In step 106, it is determined whether the M angle Jla of the knock control is smaller than 3 degrees. If this retard amount is 3° or more, it means that knocking is likely to occur, so the boost pressure cannot be increased any further, and step 110 is executed to return the boost pressure to its original value. return. On the other hand, if the retard amount is larger than 3 degrees, step 10
Step 7 is executed to determine whether or not the boost pressure has already been increased by 5 QmHg.If the boost pressure has not been increased yet, step 111 is executed to increase the boost pressure by 50 miHg, and the boost pressure has already been increased by 5QmHg. If the boost pressure has been increased, the boost pressure will not be increased any further and this system will be terminated.

Now, in each of the above steps 108, 110, and 111, the ink cooler ECU 20 does not directly control the boost pressure, but outputs a signal for changing the boost pressure. This signal is input to the boost pressure control ECU 22,
This ECU 22 applies voltage to the electromagnetic valve of the actuator 30 to open and close the bypass valve 31 to control the boost pressure.

Since the apparatus of this embodiment has the above configuration, if the ink cooler 9 becomes clogged or its function deteriorates abnormally,
The driver can detect the abnormality by lighting the warning light 18.
Quick repair processing becomes possible. Furthermore, when the cooling function of the ink cooler 9 deteriorates, the bypass valve 31 is opened in step 108 to lower the supercharging pressure, thereby preventing the occurrence of non-king and protecting the engine. Further, if the function of the ink cooler 9 is sufficient, the engine load is large, and there is no possibility of knocking occurring, the opening of the bypass valve 31 is regulated in step 111, the supercharging pressure is increased, and the engine output Further improve the
As a result, fuel consumption can be reduced.

Effects of the Invention As described above, according to the present invention, when the function of the ink cooler deteriorates, the supercharging pressure can be reduced to prevent the occurrence of knocking, thereby protecting the engine.

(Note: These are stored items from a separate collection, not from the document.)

import Summits.BirchSwinnertonDyer.Rank1Residual.Additive.RamifiedOrdinaryLineUnique
import HarnessLib

/-!
# Uniqueness of the (ramified) ordinary line — DATUM-LEVEL form: any Greenberg datum `C ⊂ E[p^∞]`
# that is `p`-divisible with `#C[p] = p` and on which ONE inertia element acts as a scalar `u > 1`
# is the only `p`-divisible proper subgroup with inertia-power-trivial quotient (cell `b2b-bsdres`,
# lane CLASS-CLOSURE, seat cc-typer-2; serves the (M) rows of team n1011 (Tate datum) as the
# good-ordinary rows (reduction datum) — R5-47 (b))

HONEST FRAMING (cell `b2b-bsdres`, run/shared/lean/b2b/bsd-rank1-residual/, verbatim in every file):
the goal of the cell is to DELETE the COMBINATION-SHAPED residual classes of the Birch–Swinnerton-Dyer
formula for ALL analytic-rank `≤ 1` elliptic curves over `ℚ` — assembled STRICTLY from published
theorems — so that the rank-`≤ 1` remainder becomes exactly the CONSTRUCTION-SHAPED classes, which are
TYPED (missing-input `Prop`s), NOT attempted. This is not "finishing BSD". Team n1011 / lane
CLASS-CLOSURE: research routes; no claim beyond stated classes; census output = EVIDENCE, never a
Literature fact; RESIDUAL-MAP marks UNCHANGED; nothing is booked by this file. Theorems only: NO
definition, NO named fact, NO conjecture node.

WHAT. `RamifiedOrdinaryLineUnique.eq_reductionDatum_plus` proved uniqueness for Greenberg's
REDUCTION datum through the generator calculus of `OrdinaryLineInertiaCyclotomic`. The argument only
uses three properties of the datum `C`: (a) `C` is `p`-divisible; (b) `#(C ∩ E[p^∞][p]) = p` (with
`#E[p^∞][p] = p²` this makes `D = E[p^∞]/C` a copy of `ℚ_p/ℤ_p`: X2
`TrivialZeroCorankAlgebra.finite_and_natCard_torsionBy_gr`); (c) SOME local inertia element acts on
`C` as multiplication by a natural number `u > 1` (an element of infinite order of `Aut C`). This file
states it at that level:

* **`LocalDatum.plus_eq_of_inertia_scalar`** — for any `N : LocalDatum ℚ E[p^∞] v` with (a)(b)(c),
  every `p`-divisible `X ≠ ⊤` in `E[p^∞]` such that some power `σ^{N₀}` (`N₀ ≥ 1`) of every local
  inertia element acts trivially on `E[p^∞]/X` equals `N.plus` (`(u^{N₀} − 1)•C ⊆ X`, `C` is
  `(u^{N₀}−1)`-divisible ⇒ `C ⊆ X`; `X/C` is `p`-divisible in `D ≅ ℚ_p/ℤ_p` and `≠ ⊤` ⇒ `= ⊥`);
  `LocalDatum.plus_eq_plus_of_isRamifiedOrdinaryLine_of_inertia_scalar` — hence any ramified
  ordinary line (`EmertonPollackWeston2006.IsRamifiedOrdinaryLine`) of THE SAME curve equals `N.plus`
  whenever `N` has (a)(b)(c) (e.g. `N` itself a ramified ordinary line with (b)(c));
* **`reductionDatum_inertia_scalar`** — (c) for Greenberg's reduction datum of a good-ordinary `V`
  (`u = 1 + p`: the inertia element with `χ_p(σ₁) = 1 + p` of `OrdinaryLineInertiaCyclotomic` acts
  on ALL of `C_v` as `1 + p`), and the re-derivation `eq_reductionDatum_plus'` of §2 of the sibling
  from the datum-level theorem.
* (M) ROWS (team n1011 T-RD-M, seat p07 — one statement one owner, NOT proved here): for the Tate
  datum `C = ι⁻¹Φ(μ)` (X2 `GreenbergVatsalTateDatum.tateDatum`), (a) = `tateDatum_plus_divisible`,
  (b) = `natCard_tateDatum_plus_inf_torsionBy` (tree), and (c) holds with `u = (1+p)²`: for `σ₁` with
  `χ_p(σ₁) = 1 + p`, `σ₁Φ(ζ) = ±Φ(ζ^{1+p})`, so `σ₁²` acts on `C` as `(1+p)²` whatever the signs —
  one invocation of `LocalDatum.plus_eq_of_inertia_scalar` then gives uniqueness on the (M) rows.

References: Greenberg LNM 1716 §2 pp. 63, 69–70 [GreenbergLNM1716]; Greenberg–Vatsal 2000 §2 pp. 14–16,
26 [GreenbergVatsal2000]; Silverman *AEC* III.8.1 [SilvermanAEC2009].
-/

noncomputable section

open scoped Classical AddSubgroup NNReal

open NumberField IsDedekindDomain Field
  Literature.NumberTheory.GaloisRepresentations
  Literature.NumberTheory.EllipticCurves
  Literature.NumberTheory.EllipticCurves.GreenbergSelmer
  Literature.NumberTheory.EllipticCurves.EmertonPollackWeston2006
  IsDedekindDomain.HeightOneSpectrum
  Summit.BirchSwinnertonDyer.Rank1Residual.X2
  Summit.BirchSwinnertonDyer.Rank1Residual.X2.GreenbergVatsalTorsion
  Summit.BirchSwinnertonDyer.Rank1Residual.X2.GreenbergVatsalReductionDatum
  Summit.BirchSwinnertonDyer.Rank1Residual.X2.TrivialZeroCorankAlgebra
  Summit.BirchSwinnertonDyer.Rank1Residual.GaloisImage.OrdinaryLineInertiaCyclotomic
  Summit.BirchSwinnertonDyer.Rank1Residual.Additive.RamifiedOrdinaryLineUnique
open WeierstrassCurve (minimalDiscriminantInt integralModelInt)

universe u

/-! ## §1. Datum-level uniqueness -/

namespace Literature.NumberTheory.EllipticCurves.GreenbergSelmer.LocalDatum

variable {W : WeierstrassCurve ℚ} [W.IsElliptic] {p : ℕ} [hp : Fact p.Prime]
  {v : HeightOneSpectrum (𝓞 ℚ)} (N : LocalDatum ℚ ↥(W.geomPrimaryTorsion p) v)

/-- **Datum-level uniqueness of the ordinary line.** Let `N` be a local datum of `E[p^∞]` at `v` whose
`C = N.plus` is (a) `p`-divisible, (b) has `#(C ∩ E[p^∞][p]) = p`, and (c) carries a local inertia
element acting as a natural scalar `u > 1`. Then every `p`-divisible `X ≠ ⊤` in `E[p^∞]` on whose
quotient some power `σ^{N₀}` (`N₀ ≥ 1`) of every local inertia element acts trivially is `C`.
(GV p. 26: "`C` is determined by the action of `I_p`"; Greenberg LNM 1716 p. 63.)
[cite: GreenbergVatsal2000, §2 p. 26] [cite: GreenbergLNM1716, §2 p. 63] -/
theorem plus_eq_of_inertia_scalar
    (hCdiv : ∀ c ∈ N.plus, ∃ c' ∈ N.plus, p • c' = c)
    (hCp : Nat.card ↥(N.plus ⊓ (↥(W.geomPrimaryTorsion p))[(p : ℤ)]) = p)
    (hσ : ∃ σ ∈ absInertia (v.adicCompletion ℚ), ∃ u : ℕ, 1 < u ∧
      ∀ m ∈ N.plus, absGaloisRestrict ℚ (v.adicCompletion ℚ) σ • m = u • m)
    (X : AddSubgroup ↥(W.geomPrimaryTorsion p))
    (hdiv : ∀ m ∈ X, ∃ m' ∈ X, p • m' = m) (htop : X ≠ ⊤)
    (hN : ∃ N₀ : ℕ, 0 < N₀ ∧ ∀ σ ∈ absInertia (v.adicCompletion ℚ), ∀ m : ↥(W.geomPrimaryTorsion p),
      (absGaloisRestrict ℚ (v.adicCompletion ℚ) σ) ^ N₀ • m - m ∈ X) :
    X = N.plus := by
  obtain ⟨N₀, hN₀pos, hN⟩ := hN
  obtain ⟨σ₁, hσ₁I, u, hu, hσ₁⟩ := hσ
  set C := N.plus with hCdef
  have hprim := exists_pow_nsmul_eq_zero W p
  -- Galois elements commute with integer multiples
  have hcomm : ∀ (g : absoluteGaloisGroup ℚ) (c : ℕ) (m : ↥(W.geomPrimaryTorsion p)),
      g • (c • m) = c • (g • m) := fun g c m ↦
    map_nsmul (DistribSMul.toAddMonoidHom ↥(W.geomPrimaryTorsion p) g) c m
  -- `σ₁^n` acts on `C` as `u^n`
  have hpow : ∀ (n : ℕ), ∀ m ∈ C,
      (absGaloisRestrict ℚ (v.adicCompletion ℚ) σ₁) ^ n • m = u ^ n • m := by
    intro n
    induction n with
    | zero => intro m _; rw [pow_zero, one_smul, pow_zero, one_nsmul]
    | succ n ih =>
      intro m hm
      rw [pow_succ, mul_smul, hσ₁ m hm, hcomm, ih m hm, ← mul_nsmul', ← pow_succ']
  -- `M := u^{N₀} − 1 ≥ 1`
  obtain ⟨M, hM⟩ : ∃ M : ℕ, u ^ N₀ = 1 + M :=
    Nat.exists_eq_add_of_le (Nat.one_le_pow N₀ u (by omega))
  have hMne : M ≠ 0 := by
    intro hM0
    have h1 : 1 < u ^ N₀ := Nat.one_lt_pow hN₀pos.ne' hu
    omega
  -- Step 1: `M • C ⊆ X`, hence `C ⊆ X` by `M`-divisibility of `C`
  have h1a : ∀ m ∈ C, M • m ∈ X := by
    intro m hm
    have hx := hN σ₁ hσ₁I m
    rwa [hpow N₀ m hm, hM, add_nsmul, one_nsmul, add_sub_cancel_left] at hx
  have hCX : C ≤ X := by
    intro m hm
    obtain ⟨m', hm', rfl⟩ :=
      forall_exists_nsmul_eq_of_pDivisible p hprim C hCdiv hMne m hm
    exact h1a m' hm'
  -- Step 2: `X/C` is a `p`-divisible subgroup of `D = E[p^∞]/C`, `#D[p] = p`, hence `⊥` (as `X ≠ ⊤`)
  have hDprim : ∀ d : N.Gr, ∃ k : ℕ, p ^ k • d = 0 := by
    intro d
    obtain ⟨m, rfl⟩ := N.grMk_surjective d
    obtain ⟨k, hk⟩ := hprim m
    exact ⟨k, by rw [← map_nsmul, hk, map_zero]⟩
  have hDcard : Nat.card ↥((N.Gr)[(p : ℤ)]) = p := (finite_and_natCard_torsionBy_gr W p N hCdiv hCp).2
  set S : AddSubgroup N.Gr := X.map N.grMk with hSdef
  have hSdiv : ∀ s ∈ S, ∃ s' ∈ S, p • s' = s := by
    rintro _ ⟨x, hx, rfl⟩
    obtain ⟨x', hx', rfl⟩ := hdiv x hx
    exact ⟨N.grMk x', AddSubgroup.mem_map_of_mem _ hx', by rw [map_nsmul]⟩
  rcases eq_bot_or_eq_top_of_pDivisible p hDprim hDcard S hSdiv with
    hbot | htop'
  · refine le_antisymm (fun x hx ↦ ?_) hCX
    have hx0 : N.grMk x ∈ S := AddSubgroup.mem_map_of_mem _ hx
    rw [hbot, AddSubgroup.mem_bot] at hx0
    have hker : x ∈ N.grMk.ker := hx0
    rwa [N.ker_grMk] at hker
  · exfalso
    apply htop
    rw [eq_top_iff]
    intro m _
    have hm : N.grMk m ∈ S := by rw [htop']; exact AddSubgroup.mem_top _
    obtain ⟨x, hx, hxm⟩ := AddSubgroup.mem_map.1 hm
    have hker : m - x ∈ N.grMk.ker := by
      rw [AddMonoidHom.mem_ker, map_sub, hxm, sub_self]
    rw [N.ker_grMk] at hker
    have := X.add_mem (hCX hker) hx
    rwa [sub_add_cancel] at this

/-- **Any ramified ordinary line of the same curve equals such a datum.** If `N` has (a)(b)(c) of
`plus_eq_of_inertia_scalar`, every `L` with `IsRamifiedOrdinaryLine W p L` at `v` has
`L.plus = N.plus` (a ramified ordinary line is `p`-divisible, proper, with an inertia power acting
trivially on its quotient). [cite: GreenbergVatsal2000, §2 p. 26] [cite: GreenbergLNM1716, §2 p. 63] -/
theorem plus_eq_plus_of_isRamifiedOrdinaryLine_of_inertia_scalar
    (hCdiv : ∀ c ∈ N.plus, ∃ c' ∈ N.plus, p • c' = c)
    (hCp : Nat.card ↥(N.plus ⊓ (↥(W.geomPrimaryTorsion p))[(p : ℤ)]) = p)
    (hσ : ∃ σ ∈ absInertia (v.adicCompletion ℚ), ∃ u : ℕ, 1 < u ∧
      ∀ m ∈ N.plus, absGaloisRestrict ℚ (v.adicCompletion ℚ) σ • m = u • m)
    {L : LocalDatum ℚ ↥(W.geomPrimaryTorsion p) v} (hL : IsRamifiedOrdinaryLine W p L) :
    L.plus = N.plus := by
  obtain ⟨hLdiv, hLtop, -, hLn, -⟩ := hL
  exact N.plus_eq_of_inertia_scalar hCdiv hCp hσ L.plus hLdiv hLtop hLn

/-- … and the local data themselves coincide (`LocalDatum.eq_of_plus_eq`). [cite: GreenbergVatsal2000, §2 p. 26] -/
theorem eq_of_isRamifiedOrdinaryLine_of_inertia_scalar
    (hCdiv : ∀ c ∈ N.plus, ∃ c' ∈ N.plus, p • c' = c)
    (hCp : Nat.card ↥(N.plus ⊓ (↥(W.geomPrimaryTorsion p))[(p : ℤ)]) = p)
    (hσ : ∃ σ ∈ absInertia (v.adicCompletion ℚ), ∃ u : ℕ, 1 < u ∧
      ∀ m ∈ N.plus, absGaloisRestrict ℚ (v.adicCompletion ℚ) σ • m = u • m)
    {L : LocalDatum ℚ ↥(W.geomPrimaryTorsion p) v} (hL : IsRamifiedOrdinaryLine W p L) :
    L = N :=
  LocalDatum.eq_of_plus_eq (N.plus_eq_plus_of_isRamifiedOrdinaryLine_of_inertia_scalar hCdiv hCp hσ hL)

end Literature.NumberTheory.EllipticCurves.GreenbergSelmer.LocalDatum

/-! ## §2. The scalar `1 + p` on Greenberg's reduction line -/

namespace Summit.BirchSwinnertonDyer.Rank1Residual.Additive.RamifiedOrdinaryLineUnique

variable (V : WeierstrassCurve ℚ) [V.IsGloballyMinimal] [V.IsElliptic] (p : ℕ) [hp : Fact p.Prime]
  {v : HeightOneSpectrum (𝓞 ℚ)}

/-- **An inertia element acts on Greenberg's line `C_v(V)` as `1 + p`.** `V/ℚ` globally minimal,
`p ∤ Δ_V`, `p ∤ a_p(V)`, `v ∋ p`: there is `σ₁` in the local inertia group with `σ₁ m = (1+p) m` for
EVERY `m ∈ C_v(V)` (one `σ₁` for all levels: `χ_p(σ₁) = 1 + p` by local Kronecker–Weber, and inertia
acts on each `C_v[p^k]` through `χ_p mod p^k`, `OrdinaryLineInertiaCyclotomic`).
[cite: GreenbergVatsal2000, §2 p. 26] [cite: SerreLocalFields1979, Ch. IV §4 Prop. 17] -/
theorem reductionDatum_inertia_scalar (hpv : ((p : ℕ) : 𝓞 ℚ) ∈ v.asIdeal)
    (hΔ : ¬ (p : ℤ) ∣ minimalDiscriminantInt V) (hord : ¬ (p : ℤ) ∣ V.frobeniusTrace p) :
    ∃ σ ∈ absInertia (v.adicCompletion ℚ), ∀ m ∈ (reductionDatum V p hpv hΔ).plus,
      absGaloisRestrict ℚ (v.adicCompletion ℚ) σ • m = (1 + p) • m := by
  -- `σ₁` with `χ_p(σ₁) = 1 + p`
  have huunit : IsUnit (((1 + p : ℕ)) : ℤ_[p]) := by
    rw [PadicInt.isUnit_iff]
    refine le_antisymm (PadicInt.norm_le_one _) (not_lt.mp fun hlt ↦ ?_)
    have hlt' : ‖((((1 + p : ℕ)) : ℤ) : ℤ_[p])‖ < 1 := by exact_mod_cast hlt
    have hdvd : (p : ℤ) ∣ (((1 + p : ℕ)) : ℤ) := (PadicInt.norm_int_lt_one_iff_dvd _).mp hlt'
    have hdvd' : p ∣ 1 + p := by exact_mod_cast hdvd
    exact hp.out.ne_one (Nat.dvd_one.mp ((Nat.dvd_add_right (dvd_refl p)).mp
      (by rwa [add_comm] at hdvd')))
  have hvp : (Rat.HeightOneSpectrum.primesEquiv v : ℕ) = p :=
    Rat.HeightOneSpectrum.primesEquiv_eq_of_natCast_mem v hp.out hpv
  obtain ⟨σ₁, hσ₁I, hχ⟩ :=
    adicCompletion_rat_exists_mem_absInertia_cyclotomicCharacter_eq p v hvp huunit.unit
  refine ⟨σ₁, hσ₁I, fun m hm ↦ ?_⟩
  -- work in `E(K̄_v)` through the injection `ι`
  obtain ⟨k, hk⟩ := exists_pow_nsmul_eq_zero V p m
  obtain ⟨P, hPred, hPord, hPgen, hχP⟩ :=
    exists_generator_inertia_smul_eq_cyclotomicCharacter V p hpv hΔ hord k
  have hinj := GreenbergVatsalTateDatumCofree.pointsMap_coe_injective V p (v := v)
  have hmred : localRed V p hpv hΔ (pointsMap V (v.adicCompletion ℚ) (m : V.geomPoints)) = 0 :=
    (mem_reductionDatum_plus_iff V p hpv hΔ m).1 hm
  have hmk : ((p ^ k : ℕ) : ℤ) • pointsMap V (v.adicCompletion ℚ) (m : V.geomPoints) = 0 := by
    rw [natCast_zsmul, ← map_nsmul, ← AddSubmonoidClass.coe_nsmul, hk, ZeroMemClass.coe_zero,
      map_zero]
  obtain ⟨j, hj⟩ := hPgen _ hmred hmk
  have hσP : σ₁ • P = (1 + p) • P := by
    rw [hχP σ₁ hσ₁I, hχ, IsUnit.unit_spec, map_natCast, ZMod.val_natCast, ← hPord,
      mod_addOrderOf_nsmul]
  have hcomm : σ₁ • (j • P) = j • (σ₁ • P) :=
    map_nsmul (DistribSMul.toAddMonoidHom (localPoints V (v.adicCompletion ℚ)) σ₁) j P
  apply hinj
  change pointsMap V (v.adicCompletion ℚ)
      (((absGaloisRestrict ℚ (v.adicCompletion ℚ) σ₁ • m : ↥(V.geomPrimaryTorsion p))) : V.geomPoints) =
    pointsMap V (v.adicCompletion ℚ) ((((1 + p) • m : ↥(V.geomPrimaryTorsion p))) : V.geomPoints)
  rw [primaryComponent.coe_smul, pointsMap_absGaloisRestrict_smul, hj, hcomm, hσP,
    AddSubmonoidClass.coe_nsmul, map_nsmul, hj, ← mul_nsmul', ← mul_nsmul', mul_comm]

/-- **`eq_reductionDatum_plus` re-derived from the datum-level theorem** (consistency: the sibling's
§2 is the instance `u = 1 + p`). [cite: GreenbergVatsal2000, §2 p. 26] [cite: GreenbergLNM1716, §2 p. 63] -/
theorem eq_reductionDatum_plus' (hpv : ((p : ℕ) : 𝓞 ℚ) ∈ v.asIdeal)
    (hΔ : ¬ (p : ℤ) ∣ minimalDiscriminantInt V) (hord : ¬ (p : ℤ) ∣ V.frobeniusTrace p)
    (X : AddSubgroup ↥(V.geomPrimaryTorsion p))
    (hdiv : ∀ m ∈ X, ∃ m' ∈ X, p • m' = m) (htop : X ≠ ⊤)
    (hN : ∃ N₀ : ℕ, 0 < N₀ ∧ ∀ σ ∈ absInertia (v.adicCompletion ℚ), ∀ m : ↥(V.geomPrimaryTorsion p),
      (absGaloisRestrict ℚ (v.adicCompletion ℚ) σ) ^ N₀ • m - m ∈ X) :
    X = (reductionDatum V p hpv hΔ).plus := by
  obtain ⟨σ₁, hσ₁I, hσ₁⟩ := reductionDatum_inertia_scalar V p hpv hΔ hord
  exact (reductionDatum V p hpv hΔ).plus_eq_of_inertia_scalar
    (reductionDatum_divisible V p hpv hΔ hord) (natCard_reductionDatum_plus_inf_torsionBy V p hpv hΔ hord)
    ⟨σ₁, hσ₁I, 1 + p, by have := hp.out.one_lt; omega, hσ₁⟩ X hdiv htop hN

end Summit.BirchSwinnertonDyer.Rank1Residual.Additive.RamifiedOrdinaryLineUnique

end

[Brief explanation of drawings]

FIG. 1 is a system diagram showing an embodiment of the present invention, and FIG. 2 is a flow chart showing processing of an ink cooler engine control unit. 1... Engine body, 2... Intake pipe, 4... Turbocharger, 9... Intercooler, 10... First
Temperature sensor, 11... Second temperature sensor, 20... Engine control unit for intercooler (control unit,
). Patent applicant Toyota Motor Corporation Patent application agent Akira Aoki Patent attorney Kazuyuki Nishidate Patent attorney Kyosuke Tsuchinakayama Patent attorney Akira Yamaguchi

Claims (1)

[Claims] 1. First and second temperature sensors that detect the temperature before and after the intercooler, which are installed in the intake pipe between the turbocharger compressor and the engine body, respectively, and open and close a passage that bypasses the turbocharger turbine. and a control unit that opens the bypass valve to reduce the supercharging pressure of the turbocharger when the difference between the temperatures detected by the first and second temperature sensors is below a predetermined value. Characteristic turbocharger boost pressure control device.